Each line of the listing that contains the word "vh₂S" is to be copied.

## Records for processing
------------------------------------------------------------------------
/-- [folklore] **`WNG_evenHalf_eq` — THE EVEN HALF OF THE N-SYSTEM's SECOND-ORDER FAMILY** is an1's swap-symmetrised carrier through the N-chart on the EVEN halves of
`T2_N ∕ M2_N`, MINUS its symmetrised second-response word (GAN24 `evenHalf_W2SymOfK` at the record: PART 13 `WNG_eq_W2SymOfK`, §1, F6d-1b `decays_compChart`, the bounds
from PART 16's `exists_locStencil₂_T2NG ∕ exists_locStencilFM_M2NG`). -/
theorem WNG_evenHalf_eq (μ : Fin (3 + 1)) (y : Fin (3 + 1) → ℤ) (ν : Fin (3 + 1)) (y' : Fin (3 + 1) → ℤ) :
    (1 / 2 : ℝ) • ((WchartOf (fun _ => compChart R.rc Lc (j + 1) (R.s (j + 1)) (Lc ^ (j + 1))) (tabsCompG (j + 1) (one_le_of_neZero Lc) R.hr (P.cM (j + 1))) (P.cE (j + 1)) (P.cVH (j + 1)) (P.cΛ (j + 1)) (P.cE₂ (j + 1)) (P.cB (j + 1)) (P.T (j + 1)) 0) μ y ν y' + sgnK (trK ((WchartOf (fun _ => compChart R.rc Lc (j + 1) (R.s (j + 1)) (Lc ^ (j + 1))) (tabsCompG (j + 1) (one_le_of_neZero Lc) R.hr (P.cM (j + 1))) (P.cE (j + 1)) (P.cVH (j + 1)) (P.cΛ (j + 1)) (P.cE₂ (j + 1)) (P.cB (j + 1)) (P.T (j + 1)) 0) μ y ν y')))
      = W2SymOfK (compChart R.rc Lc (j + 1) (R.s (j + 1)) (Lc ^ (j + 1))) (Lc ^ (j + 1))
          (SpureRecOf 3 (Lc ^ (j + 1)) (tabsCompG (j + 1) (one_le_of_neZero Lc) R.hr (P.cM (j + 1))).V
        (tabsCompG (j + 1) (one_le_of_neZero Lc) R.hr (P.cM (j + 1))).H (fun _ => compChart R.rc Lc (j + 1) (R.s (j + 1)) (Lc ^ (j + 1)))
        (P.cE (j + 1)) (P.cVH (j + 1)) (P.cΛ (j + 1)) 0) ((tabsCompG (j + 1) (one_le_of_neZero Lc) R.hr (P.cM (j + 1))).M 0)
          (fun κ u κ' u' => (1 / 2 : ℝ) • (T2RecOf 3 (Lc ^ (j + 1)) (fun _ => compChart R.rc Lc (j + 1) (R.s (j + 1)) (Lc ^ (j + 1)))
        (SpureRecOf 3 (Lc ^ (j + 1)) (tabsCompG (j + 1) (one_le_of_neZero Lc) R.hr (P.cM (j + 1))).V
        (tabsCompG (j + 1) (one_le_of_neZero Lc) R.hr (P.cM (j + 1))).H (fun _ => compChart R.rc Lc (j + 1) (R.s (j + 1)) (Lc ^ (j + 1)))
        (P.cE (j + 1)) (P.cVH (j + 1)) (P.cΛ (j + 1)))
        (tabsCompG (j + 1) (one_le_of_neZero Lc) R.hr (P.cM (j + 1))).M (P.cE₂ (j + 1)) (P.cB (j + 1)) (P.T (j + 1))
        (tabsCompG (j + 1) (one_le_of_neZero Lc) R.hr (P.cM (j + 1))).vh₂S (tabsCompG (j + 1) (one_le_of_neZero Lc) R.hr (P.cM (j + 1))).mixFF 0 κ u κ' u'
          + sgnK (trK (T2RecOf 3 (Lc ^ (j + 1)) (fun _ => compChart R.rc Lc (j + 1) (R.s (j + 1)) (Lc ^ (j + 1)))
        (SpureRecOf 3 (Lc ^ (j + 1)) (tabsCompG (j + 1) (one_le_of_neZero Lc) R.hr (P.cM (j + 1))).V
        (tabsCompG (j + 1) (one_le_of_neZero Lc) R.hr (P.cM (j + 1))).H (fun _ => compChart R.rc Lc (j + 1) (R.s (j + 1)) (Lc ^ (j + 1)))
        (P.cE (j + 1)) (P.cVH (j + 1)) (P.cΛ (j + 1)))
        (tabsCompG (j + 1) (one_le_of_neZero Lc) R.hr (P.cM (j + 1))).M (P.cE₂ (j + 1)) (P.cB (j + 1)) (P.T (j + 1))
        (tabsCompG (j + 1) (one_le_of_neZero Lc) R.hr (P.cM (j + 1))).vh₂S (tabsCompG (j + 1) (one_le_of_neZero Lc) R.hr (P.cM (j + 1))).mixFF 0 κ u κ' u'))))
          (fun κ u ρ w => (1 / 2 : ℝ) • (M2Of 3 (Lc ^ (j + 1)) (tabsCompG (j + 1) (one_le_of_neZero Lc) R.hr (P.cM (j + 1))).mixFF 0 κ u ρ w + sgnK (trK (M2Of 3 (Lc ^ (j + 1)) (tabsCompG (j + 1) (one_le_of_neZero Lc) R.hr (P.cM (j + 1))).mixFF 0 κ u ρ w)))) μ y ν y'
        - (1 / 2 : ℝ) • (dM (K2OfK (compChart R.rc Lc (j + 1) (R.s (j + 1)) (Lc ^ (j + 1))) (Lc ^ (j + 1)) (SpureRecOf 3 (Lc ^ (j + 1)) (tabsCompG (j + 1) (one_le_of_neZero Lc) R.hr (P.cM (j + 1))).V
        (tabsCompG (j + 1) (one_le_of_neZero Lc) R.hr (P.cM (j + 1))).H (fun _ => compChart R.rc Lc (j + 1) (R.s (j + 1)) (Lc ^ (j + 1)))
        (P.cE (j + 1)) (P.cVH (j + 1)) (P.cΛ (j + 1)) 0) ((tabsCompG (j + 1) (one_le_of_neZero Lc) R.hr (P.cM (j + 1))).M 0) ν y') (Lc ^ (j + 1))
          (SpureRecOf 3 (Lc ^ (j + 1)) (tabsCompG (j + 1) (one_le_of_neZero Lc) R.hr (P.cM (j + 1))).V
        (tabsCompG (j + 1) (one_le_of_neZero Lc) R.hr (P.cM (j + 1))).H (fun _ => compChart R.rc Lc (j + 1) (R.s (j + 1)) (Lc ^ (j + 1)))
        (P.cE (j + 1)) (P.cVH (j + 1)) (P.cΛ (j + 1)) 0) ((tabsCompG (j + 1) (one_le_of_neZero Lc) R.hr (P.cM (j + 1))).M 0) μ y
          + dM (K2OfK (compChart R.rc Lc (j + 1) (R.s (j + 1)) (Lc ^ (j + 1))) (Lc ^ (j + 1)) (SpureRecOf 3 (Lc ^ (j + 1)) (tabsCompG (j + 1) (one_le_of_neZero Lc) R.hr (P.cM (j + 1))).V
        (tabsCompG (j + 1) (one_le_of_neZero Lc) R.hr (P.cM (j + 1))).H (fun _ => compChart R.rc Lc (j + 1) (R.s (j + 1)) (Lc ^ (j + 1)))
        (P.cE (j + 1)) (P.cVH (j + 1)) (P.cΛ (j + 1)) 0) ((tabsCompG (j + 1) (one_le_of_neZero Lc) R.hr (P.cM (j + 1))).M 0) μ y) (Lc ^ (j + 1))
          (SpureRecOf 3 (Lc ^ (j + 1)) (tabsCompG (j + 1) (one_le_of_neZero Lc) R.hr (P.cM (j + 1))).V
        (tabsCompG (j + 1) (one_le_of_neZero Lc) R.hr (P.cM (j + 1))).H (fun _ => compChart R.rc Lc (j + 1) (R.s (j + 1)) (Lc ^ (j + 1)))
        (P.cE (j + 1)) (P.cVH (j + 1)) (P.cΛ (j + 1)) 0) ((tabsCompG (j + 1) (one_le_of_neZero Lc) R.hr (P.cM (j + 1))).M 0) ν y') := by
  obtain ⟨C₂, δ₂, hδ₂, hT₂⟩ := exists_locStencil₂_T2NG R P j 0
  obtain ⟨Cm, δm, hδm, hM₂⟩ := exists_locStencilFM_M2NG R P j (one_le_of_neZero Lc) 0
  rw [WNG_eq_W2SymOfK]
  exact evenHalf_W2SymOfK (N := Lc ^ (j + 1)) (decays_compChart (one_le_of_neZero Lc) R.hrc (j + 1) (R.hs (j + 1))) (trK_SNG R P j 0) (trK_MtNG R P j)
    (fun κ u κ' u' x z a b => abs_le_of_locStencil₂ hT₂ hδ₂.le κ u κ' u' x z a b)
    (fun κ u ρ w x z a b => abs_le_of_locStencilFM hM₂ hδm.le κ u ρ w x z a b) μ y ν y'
------------------------------------------------------------------------
## Your response
        (tabsCompG (j + 1) (one_le_of_neZero Lc) R.hr (P.cM (j + 1))).vh₂S (tabsCompG (j + 1) (one_le_of_neZero Lc) R.hr (P.cM (j + 1))).mixFF 0 κ u κ' u'
        (tabsCompG (j + 1) (one_le_of_neZero Lc) R.hr (P.cM (j + 1))).vh₂S (tabsCompG (j + 1) (one_le_of_neZero Lc) R.hr (P.cM (j + 1))).mixFF 0 κ u κ' u'))))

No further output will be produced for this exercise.